Please read the Genetics Introduction section first
Genetic disorders are usually caused by alterations to a chromosome (or part of a chromosome) or to a gene. At the time of cell division in a fertilized egg, sections of chromosomes can become detached. This detached part may be lost completely (deletions), it may re-attach the wrong way around (inversions) or it may become associated with material from another chromosome (various types of insertion and translocation). A structural change to a chromosome will usually affect the function of a number of genes.
The Ectodermal Dysplasia syndromes are more often caused by alterations within a gene – spelling mistakes in the DNA code (language) of four letters. Each gene has a set of rules for using a sequence of the 4 letters A, G, T and C using groups of three letter words to make meaning. A change in the sequence of the letters may mean the genetic instruction no longer makes sense.
It may be worth remembering that a chromosome is a long structure made of a chemical known as deoxyribonucleic acid (DNA) as well as many proteins. Chromosomes contain many genes.
Genes are segments of DNA.
Genes are contained within – along the length of – chromosomes.
A chromosome contains hundreds to thousands of genes.

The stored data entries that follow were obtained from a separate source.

/-- `(a, c ^ n)_F = (a, c)_F` for `n` odd (pull out the even power as a square). [folklore] -/
private theorem hilbertSymbol_pow_right_of_odd (a : F) {c : F} (hc : c ≠ 0) {n : ℕ} (hn : Odd n) :
    hilbertSymbol F a (c ^ n) = hilbertSymbol F a c := by
  obtain ⟨k, rfl⟩ := hn
  rw [show c ^ (2 * k + 1) = c * (c ^ k) ^ 2 by ring, hilbertSymbol_mul_sq_right _ _ (pow_ne_zero _ hc)]

/-- Odd degree: if `θ ∈ F` is not a square in `F`, some `z ∈ Kˣ` has `(θ, N_{K/F} z)_F = -1` — namely `z = a ∈ F` with
`(θ, a)_F = -1`, `N_{K/F} a = a^{[K:F]}`. [cite: Serre1973, Ch. III §1.2 Thm 2] -/
theorem IsRegularHilbertField.exists_hilbertSymbol_norm_eq_neg_one_of_odd (hF : IsRegularHilbertField F) {θ : F} (hθ0 : θ ≠ 0)
    (hθ : ¬ IsSquare θ) (hodd : Odd (Module.finrank F K)) :
    ∃ z : K, z ≠ 0 ∧ hilbertSymbol F θ (Algebra.norm F z) = -1 := by
  obtain ⟨a, ha0, ha⟩ := hF.exists_eq_neg_one θ hθ0 hθ
  refine ⟨algebraMap F K a, (map_ne_zero _).2 ha0, ?_⟩
  rw [Algebra.norm_algebraMap, hilbertSymbol_pow_right_of_odd _ ha0 hodd, hilbertSymbol_comm, ha]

Alterations in the DNA sequence of the gene may be inherited from a parent or normal genes may become altered – they may change (mutate) – at the time the egg or sperm are made or even afterwards, during the course of the child’s development.

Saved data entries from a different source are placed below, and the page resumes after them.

import Summits.HubbardSuperconductivity.HubbardSuperconductivity.Theorems.AnisotropyChordTransferFibre3RowCBand
import Summits.HubbardSuperconductivity.HubbardSuperconductivity.Theorems.AnisotropyChordTransferFibre3RowCL2N23975

/-!
# Route `AnisotropyChord` / H0 rotor rung, LEVEL 2 row C (KT-2b), BANDED η-FACTORISED SHARP program: the cell `ν ∈ [23975, 24455]/10⁶`, `a ∈ [1/5, 6/25]`

One `(ν, a)`-cell of the `∀L ≥ 128` kernel certificate of the off-pole tail bound (KT-2b″) with the PartN41-E §1 window-shell
cancellation, the η²-factorised evaluation AND the manifold t-band in the `t·R̄` slots (`…RowCBand`: `rowCEFT`):
★ `cellT23975A0200_rowC` : `RowC.rowCCellCheckFT colN23975 1/5 6/25 459/100 197/100 (50, 24) = true` (one kernel `decide`), composed with
`RowC.offPoleTail_of_rowCCheckFT`, the column's X-sum bracket `xsN23975` and p2's `colN23975_check`:
★★ `offPoleTailT_cellN23975A0200`: for EVERY `L ≥ 128` and every ground two-magnon profile (`0 ≤ Δ < 1`) with `ν`, `a` in the cell,
`‖R′‖² − P − lowN ≤ (197/100)·η_eff·(2ε₁ − T⁺)·U`.  (Supersedes the crude/sharp constants of `…RowCL2N/L2S23975…` on this cell.)
Prover seat `hubbard-h0-rotor-p1` g28–g29 (route lead); helper for piece A = stmt-HubbardSuperconductivity-23918 of rung 19089
(`--supports`, helper class).  Nothing here proves superconductivity in the Hubbard model; one kernel-certified piece of ONE
conditional reduction (the GM₃ ∀L certificate, Level-2 row C = KT-2b); the rotor TARGET as originally worded stays FALSE (g15 verdict).
Mathlib + the tree only; no sorry.  Generated by p1 g28–g29 rowc/mkfiles.py (HOME/hubbard-h0-rotor-p1/rowc/).
-/

set_option linter.dupNamespace false
set_option autoImplicit false

open Literature.Analysis.ValidatedNumerics

namespace Summit.HubbardSuperconductivity.HubbardSuperconductivity.Theorems.AnisotropyChord.Transfer.Fibre3.L2.KT2b

open L2.N1

/-- ★ the banded η-factorised sharp row-C `RExpr` cell check passes with `b = 197/100` on `a ∈ [1/5, 6/25]` over the column `colN23975`. -/
theorem cellT23975A0200_rowC :
    RowC.rowCCellCheckFT colN23975 ((1 : ℚ) / 5) ((6 : ℚ) / 25) ((459 : ℚ) / 100) ((197 : ℚ) / 100) (50, 24) = true := by
  decide +kernel

/-- ★★ on this cell, for EVERY `L ≥ 128` and every ground profile: `‖R′‖² − P − lowN ≤ (197/100)·η_eff·(2ε₁ − T⁺)·U`. -/
theorem offPoleTailT_cellN23975A0200 (L : ℕ) [NeZero L] (hL : 128 ≤ L) {Δ lam2 : ℝ} {f : Tor L → ℝ} (hΔ0 : 0 ≤ Δ) (hΔ1 : Δ < 1)
    (hf : IsGroundTwoMagnon L Δ lam2 f)
    (hν1 : (23975 : ℝ) / 1000000 ≤ lam2 / (2 * Real.pi / L) ^ 2) (hν2 : lam2 / (2 * Real.pi / L) ^ 2 ≤ (24455 : ℝ) / 1000000)
    (ha1 : ((1 : ℝ) / 5) ≤ Δ * f (K1 L)) (ha2 : Δ * f (K1 L) ≤ ((6 : ℝ) / 25)) :
    (ip L (resid L Δ f) (resid L Δ f)).re - polePart L Δ f - lowNormPart L Δ f
      ≤ ((197 : ℝ) / 100) * etaEff L lam2 * (2 * eps1 L - Tplus L Δ f) * Uunit L Δ f := by
  have h := RowC.offPoleTail_of_rowCCheckFT L colN23975 ((1 : ℚ) / 5) ((6 : ℚ) / 25) ((459 : ℚ) / 100) ((197 : ℚ) / 100) (50, 24) 1000000
    cellT23975A0200_rowC colN23975_check xsN23975 hL hΔ0 hΔ1 hf
    (by simpa [colN23975] using hν1) (by simpa [colN23975] using hν2) (by push_cast; simpa using ha1) (by push_cast; simpa using ha2)
  simpa using h

end Summit.HubbardSuperconductivity.HubbardSuperconductivity.Theorems.AnisotropyChord.Transfer.Fibre3.L2.KT2b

It takes two to make a baby, so chromosomes and the genes each parent carry come in pairs; one set of 23 from the mother and one set of 23 from the father, making 46 chromosomes in total. It is the chromosomes in the egg and the sperm that carry the genetic information from one generation to the next. One of each chromosome pair is contained in the developing sperm, and likewise for the egg, so each has a single set of 23 chromosomes.

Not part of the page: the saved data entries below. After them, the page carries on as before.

import Literature.Probability.Process.GaussianTaylorStep
import Mathlib.Probability.Independence.Basic
import Mathlib.Probability.Process.Adapted
import Mathlib.Probability.Martingale.Basic
import Mathlib.MeasureTheory.Integral.Prod
import Mathlib.MeasureTheory.Integral.IntervalIntegral.Basic
import Mathlib.Analysis.SpecialFunctions.Integrals.Basic
import HarnessLib

/-!
# `d`-dimensional Brownian motion as a hypothesis structure; Dynkin's martingale `f(W_t) − ½∫₀ᵗ Δf(W_r) dr`

Topic `Probability/Process`. A **`d`-dimensional Brownian motion** is packaged as a predicate
`IsBrownianVec W P` on a process `W : ℝ≥0 → Ω → (Fin d → ℝ)`: measurable marginals, continuous
paths (every `ω`), `W_0 = 0`, the **weak Markov property at deterministic times** (the shifted
process `u ↦ W_{s+u} − W_s` is independent of the past `(W_r)_{r ≤ s}` and has the law of `W`)
and the Gaussian marginals `W_t ~ N(0, t I_d)` (`gaussVec d t` of `GaussianTaylorStep`). This is
the list of properties of Brownian motion used below and in the sibling files; a model (four
independent canonical Brownian motions on a product of Wiener spaces) is given in
`BrownianVecModel`.

Main result — **Dynkin's formula / the martingale problem for `½Δ` on `C²_c`**
(`IsBrownianVec.martingale_dynkin`): for `f : ℝᵈ → ℝ` of class `C²` with compact support and
`x₀ ∈ ℝᵈ`,

  `M^f_t = f(x₀ + W_t) − f(x₀) − ½ ∫₀ᵗ Δf(x₀ + W_r) dr`

is a martingale for the natural filtration of `W` (Le Gall (2016), Thm. 6.14 and the Example
following it, where it is derived from Itô's formula). The proof here is elementary: for `s ≤ t`
and `B ∈ σ(W_r : r ≤ s)`, telescope `f(x₀+W_t) − f(x₀+W_s)` over the grid `r_k = s + k(t−s)/n`;
by the weak Markov property each increment contributes `E[𝟙_B G_h(x₀ + W_{r_k})]` with
`G_h(y) = E f(y + ξ_h) − f(y)`, `ξ_h ~ N(0, hI)`, and `|G_h(y) − (h/2)Δf(y)| ≤ εh` uniformly in `y`
(`gaussVec_integral_taylor`); the Riemann sums `∑ h Δf(x₀ + W_{r_k})` converge pathwise to
`∫ₛᵗ Δf(x₀ + W_r) dr` (`tendsto_riemannSum_of_continuousOn`), so `E[𝟙_B (M_t − M_s)] = 0`.

Also proved: the natural filtration and its description by the past process
(`natFiltration_eq_comap_vecPast`), the independence/Fubini lemma
`integral_comp_eq_integral_integral_of_indepFun`, the law of the increments
(`IsBrownianVec.map_incr`), adaptedness and boundedness of `M^f`. No named fact is introduced.

## References

* J.-F. Le Gall, *Brownian Motion, Martingales, and Stochastic Calculus*, GTM 274 (2016), Ch. 2
  (simple Markov property of Brownian motion), Ch. 6 Thm. 6.14 and the Example after it
  (`h(X_t) − ½∫₀ᵗ Δh(X_s) ds` is a martingale for `h, Δh ∈ C_0(ℝᵈ)`). [Legall2016]
-/

noncomputable section

open MeasureTheory ProbabilityTheory Filter Topology Set Finset
open scoped NNReal ENNReal BigOperators

namespace Literature.Probability.Process

variable {Ω : Type*} {mΩ : MeasurableSpace Ω} {P : Measure Ω} {d : ℕ}

/-! ### Path functionals of a vector process -/

/-- The whole path `u ↦ W_u(ω)`. [folklore] -/
def vecPath (W : ℝ≥0 → Ω → (Fin d → ℝ)) (ω : Ω) : ℝ≥0 → (Fin d → ℝ) := fun u ↦ W u ω

/-- The shifted path `u ↦ W_{s+u}(ω) − W_s(ω)`. [folklore] -/
def vecShift (W : ℝ≥0 → Ω → (Fin d → ℝ)) (s : ℝ≥0) (ω : Ω) : ℝ≥0 → (Fin d → ℝ) :=
  fun u ↦ W (s + u) ω - W s ω

/-- The past `(W_r(ω))_{r ≤ s}`. [folklore] -/
def vecPast (W : ℝ≥0 → Ω → (Fin d → ℝ)) (s : ℝ≥0) (ω : Ω) : Set.Iic s → (Fin d → ℝ) :=
  fun r ↦ W r ω

/-- **`d`-dimensional Brownian motion** as a hypothesis structure: measurable marginals,
continuous paths, `W_0 = 0`, the weak Markov property at deterministic times (independence of the
shifted process from the past, and its law), and the Gaussian marginals `W_t ~ N(0, t I_d)`.
[cite: Legall2016, Ch. 2 (simple Markov property) and Ch. 7 §7.1] -/
structure IsBrownianVec (W : ℝ≥0 → Ω → (Fin d → ℝ)) (P : Measure Ω) : Prop where
  measurable : ∀ t, Measurable (W t)
  continuous_path : ∀ ω, Continuous (W · ω)
  apply_zero : ∀ ω, W 0 ω = 0
  indep_shift : ∀ s, IndepFun (vecShift W s) (vecPast W s) P
  map_shift : ∀ s, P.map (vecShift W s) = P.map (vecPath W)
  map_apply : ∀ t, P.map (W t) = gaussVec d t

namespace IsBrownianVec

variable {W : ℝ≥0 → Ω → (Fin d → ℝ)}

/-- The path map is measurable. [folklore] -/
theorem measurable_vecPath (hW : IsBrownianVec W P) : Measurable (vecPath W) :=
  measurable_pi_lambda _ fun u ↦ hW.measurable u

/-- The shifted path map is measurable. [folklore] -/
theorem measurable_vecShift (hW : IsBrownianVec W P) (s : ℝ≥0) : Measurable (vecShift W s) :=
  measurable_pi_lambda _ fun u ↦ (hW.measurable (s + u)).sub (hW.measurable s)

/-- The past map is measurable. [folklore] -/
theorem measurable_vecPast (hW : IsBrownianVec W P) (s : ℝ≥0) : Measurable (vecPast W s) :=
  measurable_pi_lambda _ fun r ↦ hW.measurable r

/-- Joint continuity in time is not needed; continuity of `r ↦ g(x₀ + W_r(ω))` for continuous
`g`. [folklore] -/
theorem continuous_comp_path (hW : IsBrownianVec W P) {g : (Fin d → ℝ) → ℝ} (hg : Continuous g)
    (x₀ : Fin d → ℝ) (ω : Ω) : Continuous fun r : ℝ≥0 ↦ g (x₀ + W r ω) :=
  hg.comp (continuous_const.add (hW.continuous_path ω))

/-! ### The natural filtration -/

/-- **The natural filtration** `σ(W_r : r ≤ t)` of the vector process (Mathlib
`Filtration.natural`, raw: neither completed nor made right-continuous). [folklore] -/
def natFiltration (hW : IsBrownianVec W P) : Filtration ℝ≥0 mΩ :=
  Filtration.natural (fun t ↦ W t) fun t ↦ (hW.measurable t).stronglyMeasurable

/-- `W` is adapted to its natural filtration. [folklore] -/
theorem stronglyAdapted (hW : IsBrownianVec W P) : StronglyAdapted hW.natFiltration fun t ↦ W t :=
  Filtration.stronglyAdapted_natural _

/-- `W_r` is `𝓕_t`-measurable for `r ≤ t`. [folklore] -/
theorem measurable_apply_le (hW : IsBrownianVec W P) {r t : ℝ≥0} (hrt : r ≤ t) :
    Measurable[hW.natFiltration t] (W r) :=
  ((hW.stronglyAdapted r).measurable).mono (hW.natFiltration.mono hrt) le_rfl

/-- The natural filtration at time `s` is generated by the past process:
`𝓕_s = σ(vecPast W s)`. [folklore] -/
theorem natFiltration_eq_comap_vecPast (hW : IsBrownianVec W P) (s : ℝ≥0) :
    hW.natFiltration s = MeasurableSpace.comap (vecPast W s) inferInstance :=
  Filtration.natural_eq_comap _ _ s

/-- **The weak Markov property in σ-algebra form**: the shifted process is independent of `𝓕_s`.
[cite: Legall2016, Ch. 2 (simple Markov property of Brownian motion)] -/
theorem indep_comap_vecShift_natFiltration (hW : IsBrownianVec W P) (s : ℝ≥0) :
    Indep (MeasurableSpace.comap (vecShift W s) inferInstance) (hW.natFiltration s) P := by
  rw [natFiltration_eq_comap_vecPast]
  exact (IndepFun_iff_Indep _ _ _).1 (hW.indep_shift s)

/-! ### Independence and Fubini -/

/-- **Integrating out an independent variable**: if `U ⟂ ξ` then
`E g(U, ξ) = E[ ∫ g(U, e) dLaw(ξ)(e) ]` for bounded measurable `g`. [folklore] -/
theorem integral_comp_eq_integral_integral_of_indepFun {α β : Type*} [MeasurableSpace α]
    [MeasurableSpace β] [IsProbabilityMeasure P] {U : Ω → α} {ξ : Ω → β} (hU : Measurable U)
    (hξ : Measurable ξ) (hind : IndepFun U ξ P) {g : α × β → ℝ} (hg : Measurable g) {C : ℝ}
    (hC : ∀ p, |g p| ≤ C) :
    ∫ ω, g (U ω, ξ ω) ∂P = ∫ ω, (∫ e, g (U ω, e) ∂(P.map ξ)) ∂P := by
  have hprod := (indepFun_iff_map_prod_eq_prod_map_map hU.aemeasurable hξ.aemeasurable).1 hind
  haveI : IsProbabilityMeasure (P.map U) := Measure.isProbabilityMeasure_map hU.aemeasurable
  haveI : IsProbabilityMeasure (P.map ξ) := Measure.isProbabilityMeasure_map hξ.aemeasurable
  have hgi : Integrable g ((P.map U).prod (P.map ξ)) :=
    Integrable.mono' (integrable_const C) hg.aestronglyMeasurable
      (Eventually.of_forall fun p ↦ by simpa [Real.norm_eq_abs] using hC p)
  calc ∫ ω, g (U ω, ξ ω) ∂P = ∫ p, g p ∂(P.map fun ω ↦ (U ω, ξ ω)) := by
        rw [integral_map (hU.prodMk hξ).aemeasurable hg.aestronglyMeasurable]
    _ = ∫ p, g p ∂((P.map U).prod (P.map ξ)) := by rw [hprod]
    _ = ∫ u, (∫ e, g (u, e) ∂(P.map ξ)) ∂(P.map U) := integral_prod g hgi
    _ = ∫ ω, (∫ e, g (U ω, e) ∂(P.map ξ)) ∂P := by
        rw [integral_map hU.aemeasurable]
        exact (hg.stronglyMeasurable.integral_prod_right').aestronglyMeasurable

/-! ### Increments -/

/-- The increment `W_{s+h} − W_s` is the shifted path evaluated at `h`. [folklore] -/
theorem incr_eq_vecShift (s h : ℝ≥0) (ω : Ω) : W (s + h) ω - W s ω = vecShift W s ω h := rfl

/-- **The increments are `N(0, h I_d)`**: `W_{s+h} − W_s ~ gaussVec d h`.
[cite: Legall2016, Ch. 2 (simple Markov property of Brownian motion)] -/
theorem map_incr (hW : IsBrownianVec W P) (s h : ℝ≥0) :
    P.map (fun ω ↦ W (s + h) ω - W s ω) = gaussVec d h := by
  have h1 : (fun ω ↦ W (s + h) ω - W s ω) = (fun p : ℝ≥0 → (Fin d → ℝ) ↦ p h) ∘ vecShift W s := rfl
  have h2 : W h = (fun p : ℝ≥0 → (Fin d → ℝ) ↦ p h) ∘ vecPath W := rfl
  rw [h1, ← Measure.map_map (measurable_pi_apply h) (hW.measurable_vecShift s), hW.map_shift s,
    Measure.map_map (measurable_pi_apply h) hW.measurable_vecPath, ← h2, hW.map_apply h]

/-- The increment is measurable with respect to the σ-algebra of the shifted process. [folklore] -/
theorem measurable_incr_comap (s h : ℝ≥0) :
    Measurable[MeasurableSpace.comap (vecShift W s) inferInstance] fun ω ↦ W (s + h) ω - W s ω := by
  have h1 : (fun ω ↦ W (s + h) ω - W s ω) = (fun p : ℝ≥0 → (Fin d → ℝ) ↦ p h) ∘ vecShift W s := rfl
  rw [h1]
  exact (measurable_pi_apply h).comp (comap_measurable (vecShift W s))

When the egg and sperm come together at the time of fertilisation, the correct number of 46 chromosomes meet up, ready for the baby’s development.
However, sometimes this process goes wrong and an egg or sperm may end up with too many chromosomes or not enough chromosomes. At the time of fertilization, the baby could receive an extra chromosome or have a missing chromosome resulting in 47 or 45. The most common chromosomal abnormality of this type is Down’s syndrome, usually due to the egg having both copies of chromosome 21 so the affected child ends up with three, making 47 in total. This extra gene action from chromosome 21 disturbs the genetic control of fetus development.
Twenty-two of the chromosome pairs are the same in males and females, but the 23rd pair is different. The chromosome pairs that are the same in both sexes, numbered 1 to 22, are called autosomes to distinguish them from the sex chromosome pair, X and Y. Females have two X-chromosomes, whilst males have one X and one Y chromosome. This means that the chromosomes in each sperm are one of two types; half will have an X chromosome and half a Y chromosome. If an X-carrying sperm fertilises the egg, the baby will be a girl, whilst a Y-carrying sperm makes a boy. The father’s contribution, the sperm, determines the sex of the baby.
There are three simple patterns of inheritance. The first two involve one of the pairs of genes on chromosomes 1 to 22 and are referred to as autosomal dominant and autosomal recessive inheritance. The third, sex-linked inheritance, involves one of the genes on the X-chromosome and for this reason is also called X-linked inheritance.
Which chromosome we get from each pair is completely random. This means that different children in the same family will each get a different combination, which explains why children in the same family look a little like each other and a little like each parent but are not identical to them.
These ‘Mendelian’ patterns of inheritance were originally observed by Gregor Mendel and are illustrated in the section “An introduction to genetic testing” by way of simple chromosome diagrams showing a single chromosome pair and just one gene upon it.
Statistical probabilities are all very well when being reassured by comfortingly low odds (often the case after genetic counselling), but it is not much help to those facing a high chance of an affected child. People often want to know whether they are a carrier or not; whether the developing baby is affected or not. All else is just agonising uncertainty. It has only been through the advances of molecular genetics that most carrier testing and early prenatal diagnosis have become possible.
Some Ectodermal Dysplasia syndromes can be passed down from generation to generation. However, the chances that a man and woman will have an affected child will depend on the inheritance pattern of the type of Ectodermal Dysplasia in that family.
The Ectodermal Dysplasia Society strongly advises individuals who have been diagnosed with an Ectodermal Dysplasia syndrome, as a carrier of an ED syndrome, and/or parents of children affected by an ED syndrome to seek genetic counselling. On this website we can provide a brief overview of the most common types of inheritance patterns but as each syndrome and inheritance pattern will be specific to each family, you are advised to speak with a Genetic Counsellor or Clinical Geneticist about the probability of passing Ectodermal Dysplasia onto future generations.